Top of RECORDS TO PROCESS

/-- **SET-TO-SET DECAY OF `D_μ G D_ν^⊤`**: `Σ_{x∈S} (D_μ G D_ν^⊤ f')(x)² ≤ 16(1 + 4δ²/min(2,a))² e^{−2δρ} Σ f'²`.
[cite: CombesThomas1973, §II] [folklore] -/
theorem dgreenT_setDecay (hn : 1 ≤ n) (hR : IsBlockUnion n R) {a m2 δ : ℝ} (ha : 0 < a) (hm : 0 ≤ m2)
    (hδ0 : 0 ≤ δ) (hδ1 : δ ≤ 1) (hsmall : 2 * ((d : ℝ) + 1) * δ ^ 2 + a * (Real.exp δ - 1) ≤ min 2 a / 2)
    (S T : Finset ↥R) (ρ : ℝ) (hρ : ∀ x ∈ S, ∀ t ∈ T, ρ ≤ edistR n R x t) (μ ν : Fin (d + 1))
    (f' : ↥R → ℝ) (hf' : ∀ j, j ∉ T → f' j = 0) :
    ∑ x ∈ S, fdiff n R μ ((fineOpR n a m2 R)⁻¹.mulVec (fdiffT n R ν f')) x ^ 2
      ≤ 16 * (1 + 4 * δ ^ 2 / min 2 a) ^ 2 * Real.exp (-(2 * (δ * ρ))) * ∑ j, f' j ^ 2 := by
  have hσ : 0 < min 2 a := lt_min (by norm_num) ha
  by_cases hT : T.Nonempty
  · set v := (fineOpR n a m2 R)⁻¹.mulVec (fdiffT n R ν f') with hv
    set w : ↥R → ℝ := fun j => Real.exp (ctw n R δ T hT j) * v j with hw
    have hE := energyB hn hR ha hm hδ0 hδ1 hsmall T hT ν f' hf' w (fun j => rfl)
    have hS := sum_fdiff_sq_le_energy hn hR ha hm hδ0 hδ1 T hT S ρ hρ v w (fun j => rfl) μ (m2 := m2)
    calc ∑ x ∈ S, fdiff n R μ v x ^ 2
        ≤ 2 * Real.exp (-(2 * (δ * ρ))) * (1 + 4 * δ ^ 2 / min 2 a) * (w ⬝ᵥ (fineOpR n a m2 R).mulVec w) := hS
      _ ≤ 2 * Real.exp (-(2 * (δ * ρ))) * (1 + 4 * δ ^ 2 / min 2 a)
            * (8 * (1 + 4 * δ ^ 2 / min 2 a) * ∑ j, f' j ^ 2) :=
          mul_le_mul_of_nonneg_left hE (by positivity)
      _ = 16 * (1 + 4 * δ ^ 2 / min 2 a) ^ 2 * Real.exp (-(2 * (δ * ρ))) * ∑ j, f' j ^ 2 := by ring
  · have h0 := eq_zero_of_forall_not_mem hT f' hf'
    rw [h0, fdiffT_zero, Matrix.mulVec_zero, fdiff_zero]
    simp

end SetToSet

/-! ## §E  Corollary 2.3 (2.30) at `A = 0`: the four pairings, one constant `c₀(a)`, one rate `δ₀(d,a)` -/

/-- the `ℓ²` norm of a function on the fine points of the region (counting normalisation; Bałaban's
`η^{d+1}`-weighted `‖·‖₂` is `η^{(d+1)/2}` times it, on both sides of (2.30)). [folklore] -/
def l2n {R : Finset (Fin (d + 1) → ℤ)} (f : ↥R → ℝ) : ℝ := Real.sqrt (∑ x, f x ^ 2)

/-- **THE CONSTANT `c₀` OF (2.30) AT `A = 0`, EXPLICIT**: `c₀(a) = 4(1 + 4/min(2,a))(1 + 1/min(2,a))` — depends on `a`
only (not on `d`, the mesh, the mass or the region). [cite: Balaban1983RegularityDecay, p. 580 (2.30), case A = 0] -/
def c0 (a : ℝ) : ℝ := 4 * (1 + 4 / min 2 a) * (1 + 1 / min 2 a)

/-- **THE RATE `δ₀` OF (2.30) AT `A = 0`, EXPLICIT**: `δ₀(d,a) = min(2,a)/(4(d+1+a))`.
[cite: Balaban1983RegularityDecay, p. 580 (2.30), case A = 0] -/
def delta0 (d : ℕ) (a : ℝ) : ℝ := min 2 a / (4 * ((d : ℝ) + 1 + a))

section Pairings

variable {n : ℕ} {R : Finset (Fin (d + 1) → ℤ)}

/-- `c₀(a) > 0`. [folklore] -/
theorem c0_pos {a : ℝ} (ha : 0 < a) : 0 < c0 a := by
  have hσ : 0 < min 2 a := lt_min (by norm_num) ha
  unfold c0; positivity

/-- the three constants of §D are dominated by `c₀(a)²` for `0 ≤ δ ≤ 1`. [folklore] -/
theorem consts_le_c0_sq {a δ : ℝ} (ha : 0 < a) (hδ0 : 0 ≤ δ) (hδ1 : δ ≤ 1) :
    (2 / min 2 a) ^ 2 ≤ c0 a ^ 2 ∧ 8 / min 2 a * (1 + 4 * δ ^ 2 / min 2 a) ≤ c0 a ^ 2
      ∧ 16 * (1 + 4 * δ ^ 2 / min 2 a) ^ 2 ≤ c0 a ^ 2 := by
  have hσ : 0 < min 2 a := lt_min (by norm_num) ha
  set s : ℝ := 1 / min 2 a with hs
  have hs0 : 0 < s := by positivity
  have hδ2 : δ ^ 2 ≤ 1 := by nlinarith
  have e1 : 2 / min 2 a = 2 * s := by rw [hs]; ring
  have e2 : 8 / min 2 a = 8 * s := by rw [hs]; ring
  have e3 : 4 * δ ^ 2 / min 2 a = 4 * δ ^ 2 * s := by rw [hs]; ring
  have e4 : c0 a = 4 * (1 + 4 * s) * (1 + s) := by unfold c0; rw [hs]; ring
  have hA : 1 + 4 * δ ^ 2 * s ≤ 1 + 4 * s := by nlinarith
  have hA0 : 0 ≤ 1 + 4 * δ ^ 2 * s := by positivity
  rw [e1, e2, e3, e4]
  refine ⟨by nlinarith, ?_, ?_⟩
  · calc 8 * s * (1 + 4 * δ ^ 2 * s) ≤ 8 * s * (1 + 4 * s) := mul_le_mul_of_nonneg_left hA (by positivity)
      _ ≤ 16 * (1 + 4 * s) ^ 2 * (1 + s) ^ 2 := by
          have h1 : 8 * s ≤ 16 * (1 + 4 * s) * (1 + s) ^ 2 := by nlinarith [sq_nonneg s]
          have h2 : 0 ≤ 1 + 4 * s := by positivity
          calc 8 * s * (1 + 4 * s) = (8 * s) * (1 + 4 * s) := by ring
            _ ≤ (16 * (1 + 4 * s) * (1 + s) ^ 2) * (1 + 4 * s) := mul_le_mul_of_nonneg_right h1 h2
            _ = 16 * (1 + 4 * s) ^ 2 * (1 + s) ^ 2 := by ring
      _ = (4 * (1 + 4 * s) * (1 + s)) ^ 2 := by ring
  · calc 16 * (1 + 4 * δ ^ 2 * s) ^ 2 ≤ 16 * (1 + 4 * s) ^ 2 := by
          refine mul_le_mul_of_nonneg_left (pow_le_pow_left₀ hA0 hA 2) (by norm_num)
      _ = 16 * (1 + 4 * s) ^ 2 * 1 := by ring
      _ ≤ 16 * (1 + 4 * s) ^ 2 * (1 + s) ^ 2 :=
          mul_le_mul_of_nonneg_left (by nlinarith) (by positivity)
      _ = (4 * (1 + 4 * s) * (1 + s)) ^ 2 := by ring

Bottom of RECORDS TO PROCESS

> _DIRECTIONS FOR THIS TASK_
From the records above, transcribe without alteration every line from the one with "def delta0 (d" to the one with "unfold c0; positivity", inclusive.

> _EXERCISE RESULT_
def delta0 (d : ℕ) (a : ℝ) : ℝ := min 2 a / (4 * ((d : ℝ) + 1 + a))

section Pairings

variable {n : ℕ} {R : Finset (Fin (d + 1) → ℤ)}

/-- `c₀(a) > 0`. [folklore] -/
theorem c0_pos {a : ℝ} (ha : 0 < a) : 0 < c0 a := by
  have hσ : 0 < min 2 a := lt_min (by norm_num) ha
  unfold c0; positivity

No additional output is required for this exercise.